Figure 2. Effects of ageing and arginase inhibition (via N^ω-hydroxy-nor-l-arginine; NOHA) on flow-induced vasodilatation in soleus muscle arterioles from young and old rats

*Indicates vasodilatation in response to flow was lower in soleus muscle arterioles from old rats (P < 0.05). NOHA did not affect the flow-induced vasodilatation in arterioles from either young or old rats. Values are means ±s.e.m. (n = 9 per group).

Figure 3. Effects of ageing and exogenous l-arginine (3 × 10⁻³ mol l⁻¹) on flow-induced vasodilatation in soleus muscle arterioles from young and old rats

*Indicates vasodilatation in response to flow was lower in soleus muscle arterioles from old rats (P < 0.05). l-arginine did not affect the flow-induced vasodilatation in arterioles from either young or old rats. Values are means ±s.e.m. (n = 9–11 per group).

Figure 4. Effects of ageing and sepiapterin (1 μmol l⁻¹) on flow-induced vasodilatation in soleus muscle arterioles from young and old rats

*Indicates vasodilatation in response to flow was different between conditions (P < 0.05). Values are means ±s.e.m. (n = 13 per group).

Figure 5. l-Arginine concentration in arterioles from the soleus muscle of young and old rats

Ageing had no effect on arteriolar l-arginine content (P > 0.05). n = 5 per group.

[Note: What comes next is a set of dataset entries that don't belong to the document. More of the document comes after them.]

import Summits.HubbardSuperconductivity.HubbardSuperconductivity.Theorems.AnisotropyChordTransferFibre3FinXDEvalW

/-!
# Route `AnisotropyChord` / H0 rotor rung: FIN per-`L` SIDE-CONDITION cell facts, `L = 18` (GM₃ cells 42–44)

Kernel facts `sdCellAnyZ 18 (49/50) 20 la lb (c, bn, aD) = true` (regime clause `mHole ≥ 0 ∧ facMI·η·(aD + b/(2+cos θ)) < c` on the cell, or vacuity), g5's `xbEval` objects, `decide +kernel`.
Prover seat `hubbard-h0-rotor-p3` g7; helper for piece A = stmt-HubbardSuperconductivity-23918 of rung 19089 (`--supports`, helper class).
WHAT THIS IS NOT: nothing here proves superconductivity in the Hubbard model (rotor TARGET as worded stays FALSE, g15 verdict); kernel facts /
assembly for ONE conditional reduction at one `L`.
-/

set_option linter.dupNamespace false
set_option autoImplicit false

namespace Summit.HubbardSuperconductivity.HubbardSuperconductivity.Theorems.AnisotropyChord.Transfer.Fibre3

namespace FinXD

/-- side-condition cell `[480215333169376, 492220716498611]` of `L = 18` (`cert`). [folklore] -/
theorem sd18_42 : sdCellAnyZ 18 (49/50 : ℚ) 20 480215333169376 492220716498611 ((11/20 : ℚ), (12 : ℕ), (2/25 : ℚ)) = true := by (rw [← sdCellAnyZW_eq]; decide +kernel)

/-- side-condition cell `[492220716498611, 504526234411077]` of `L = 18` (`cert`). [folklore] -/
theorem sd18_43 : sdCellAnyZ 18 (49/50 : ℚ) 20 492220716498611 504526234411077 ((11/20 : ℚ), (12 : ℕ), (2/25 : ℚ)) = true := by (rw [← sdCellAnyZW_eq]; decide +kernel)

/-- side-condition cell `[504526234411077, 517139390271354]` of `L = 18` (`cert`). [folklore] -/
theorem sd18_44 : sdCellAnyZ 18 (49/50 : ℚ) 20 504526234411077 517139390271354 ((11/20 : ℚ), (12 : ℕ), (2/25 : ℚ)) = true := by (rw [← sdCellAnyZW_eq]; decide +kernel)

end FinXD

end Summit.HubbardSuperconductivity.HubbardSuperconductivity.Theorems.AnisotropyChord.Transfer.Fibre3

Figure 6. Tetrahydrobiopterin (BH₄) concentration in arterioles from the soleus muscle of young and old rats

*Indicates significant difference in BH₄ content to that of arterioles from young rats (P < 0.05). n = 5 per group.

Figure 7. The proposed effects of ageing on BH₄ bioavailability

Vascular BH₄ content may be limited by reduced synthesis through the de novo or the salvage pathways. Further, because BH₄ is susceptible to oxidative degradation, elevations in the production of reactive oxygen species associated with old age could directly decrease vascular BH₄ concentration. Peroxynitrite (ONOO·), a product of nitric oxide (NO) and superoxide (O₂·) generated through NADPH oxidases and other sources, including xanthine oxidase, cytochrome P-450 enzymes and mitochondria, could further increase catabolism of BH₄. With decreased levels of BH₄, eNOS becomes uncoupled and leads to generation of O₂· rather than NO. Thus, the uncoupling of eNOS decreases the NO available to mediate smooth muscle cell relaxation and increases O₂· generation, which could further depress BH₄ bioavailability.